## Task requirements
Transcribe the lines from the start of the data below through the line with "rotor rung, LEVEL", word for word and nothing more.

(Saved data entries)
<<<<

import Summits.HubbardSuperconductivity.HubbardSuperconductivity.Theorems.AnisotropyChordTransferFibre3RowCBand
import Summits.HubbardSuperconductivity.HubbardSuperconductivity.Theorems.AnisotropyChordTransferFibre3RowCL2N06765

/-!
# Route `AnisotropyChord` / H0 rotor rung, LEVEL 2 row C (KT-2b), BANDED η-FACTORISED SHARP program: the cell `ν ∈ [6765, 7306]/10⁶`, `a ∈ [3/20, 3/10]`

One `(ν, a)`-cell of the `∀L ≥ 128` kernel certificate of the off-pole tail bound (KT-2b″) with the PartN41-E §1 window-shell
cancellation, the η²-factorised evaluation AND the manifold t-band in the `t·R̄` slots (`…RowCBand`: `rowCEFT`):
★ `cellT06765A0150_rowC` : `RowC.rowCCellCheckFT colN06765 3/20 3/10 445/100 83/50 (50, 24) = true` (one kernel `decide`), composed with
`RowC.offPoleTail_of_rowCCheckFT`, the column's X-sum bracket `xsN06765` and p2's `colN06765_check`:
★★ `offPoleTailT_cellN06765A0150`: for EVERY `L ≥ 128` and every ground two-magnon profile (`0 ≤ Δ < 1`) with `ν`, `a` in the cell,
`‖R′‖² − P − lowN ≤ (83/50)·η_eff·(2ε₁ − T⁺)·U`.  (Supersedes the crude/sharp constants of `…RowCL2N/L2S06765…` on this cell.)
Prover seat `hubbard-h0-rotor-p1` g28–g29 (route lead); helper for piece A = stmt-HubbardSuperconductivity-23918 of rung 19089
(`--supports`, helper class).  Nothing here proves superconductivity in the Hubbard model; one kernel-certified piece of ONE
conditional reduction (the GM₃ ∀L certificate, Level-2 row C = KT-2b); the rotor TARGET as originally worded stays FALSE (g15 verdict).
Mathlib + the tree only; no sorry.  Generated by p1 g28–g29 rowc/mkfiles.py (HOME/hubbard-h0-rotor-p1/rowc/).
-/

set_option linter.dupNamespace false
set_option autoImplicit false

open Literature.Analysis.ValidatedNumerics

namespace Summit.HubbardSuperconductivity.HubbardSuperconductivity.Theorems.AnisotropyChord.Transfer.Fibre3.L2.KT2b

open L2.N1

/-- ★ the banded η-factorised sharp row-C `RExpr` cell check passes with `b = 83/50` on `a ∈ [3/20, 3/10]` over the column `colN06765`. -/
theorem cellT06765A0150_rowC :
    RowC.rowCCellCheckFT colN06765 ((3 : ℚ) / 20) ((3 : ℚ) / 10) ((445 : ℚ) / 100) ((83 : ℚ) / 50) (50, 24) = true := by
  decide +kernel

/-- ★★ on this cell, for EVERY `L ≥ 128` and every ground profile: `‖R′‖² − P − lowN ≤ (83/50)·η_eff·(2ε₁ − T⁺)·U`. -/
theorem offPoleTailT_cellN06765A0150 (L : ℕ) [NeZero L] (hL : 128 ≤ L) {Δ lam2 : ℝ} {f : Tor L → ℝ} (hΔ0 : 0 ≤ Δ) (hΔ1 : Δ < 1)
    (hf : IsGroundTwoMagnon L Δ lam2 f)
    (hν1 : (6765 : ℝ) / 1000000 ≤ lam2 / (2 * Real.pi / L) ^ 2) (hν2 : lam2 / (2 * Real.pi / L) ^ 2 ≤ (7306 : ℝ) / 1000000)
    (ha1 : ((3 : ℝ) / 20) ≤ Δ * f (K1 L)) (ha2 : Δ * f (K1 L) ≤ ((3 : ℝ) / 10)) :
    (ip L (resid L Δ f) (resid L Δ f)).re - polePart L Δ f - lowNormPart L Δ f
      ≤ ((83 : ℝ) / 50) * etaEff L lam2 * (2 * eps1 L - Tplus L Δ f) * Uunit L Δ f := by
  have h := RowC.offPoleTail_of_rowCCheckFT L colN06765 ((3 : ℚ) / 20) ((3 : ℚ) / 10) ((445 : ℚ) / 100) ((83 : ℚ) / 50) (50, 24) 1000000
    cellT06765A0150_rowC colN06765_check xsN06765 hL hΔ0 hΔ1 hf
    (by simpa [colN06765] using hν1) (by simpa [colN06765] using hν2) (by push_cast; simpa using ha1) (by push_cast; simpa using ha2)
  simpa using h

end Summit.HubbardSuperconductivity.HubbardSuperconductivity.Theorems.AnisotropyChord.Transfer.Fibre3.L2.KT2b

>>>>

## Output below
import Summits.HubbardSuperconductivity.HubbardSuperconductivity.Theorems.AnisotropyChordTransferFibre3RowCBand
import Summits.HubbardSuperconductivity.HubbardSuperconductivity.Theorems.AnisotropyChordTransferFibre3RowCL2N06765

/-!
# Route `AnisotropyChord` / H0 rotor rung, LEVEL 2 row C (KT-2b), BANDED η-FACTORISED SHARP program: the cell `ν ∈ [6765, 7306]/10⁶`, `a ∈ [3/20, 3/10]`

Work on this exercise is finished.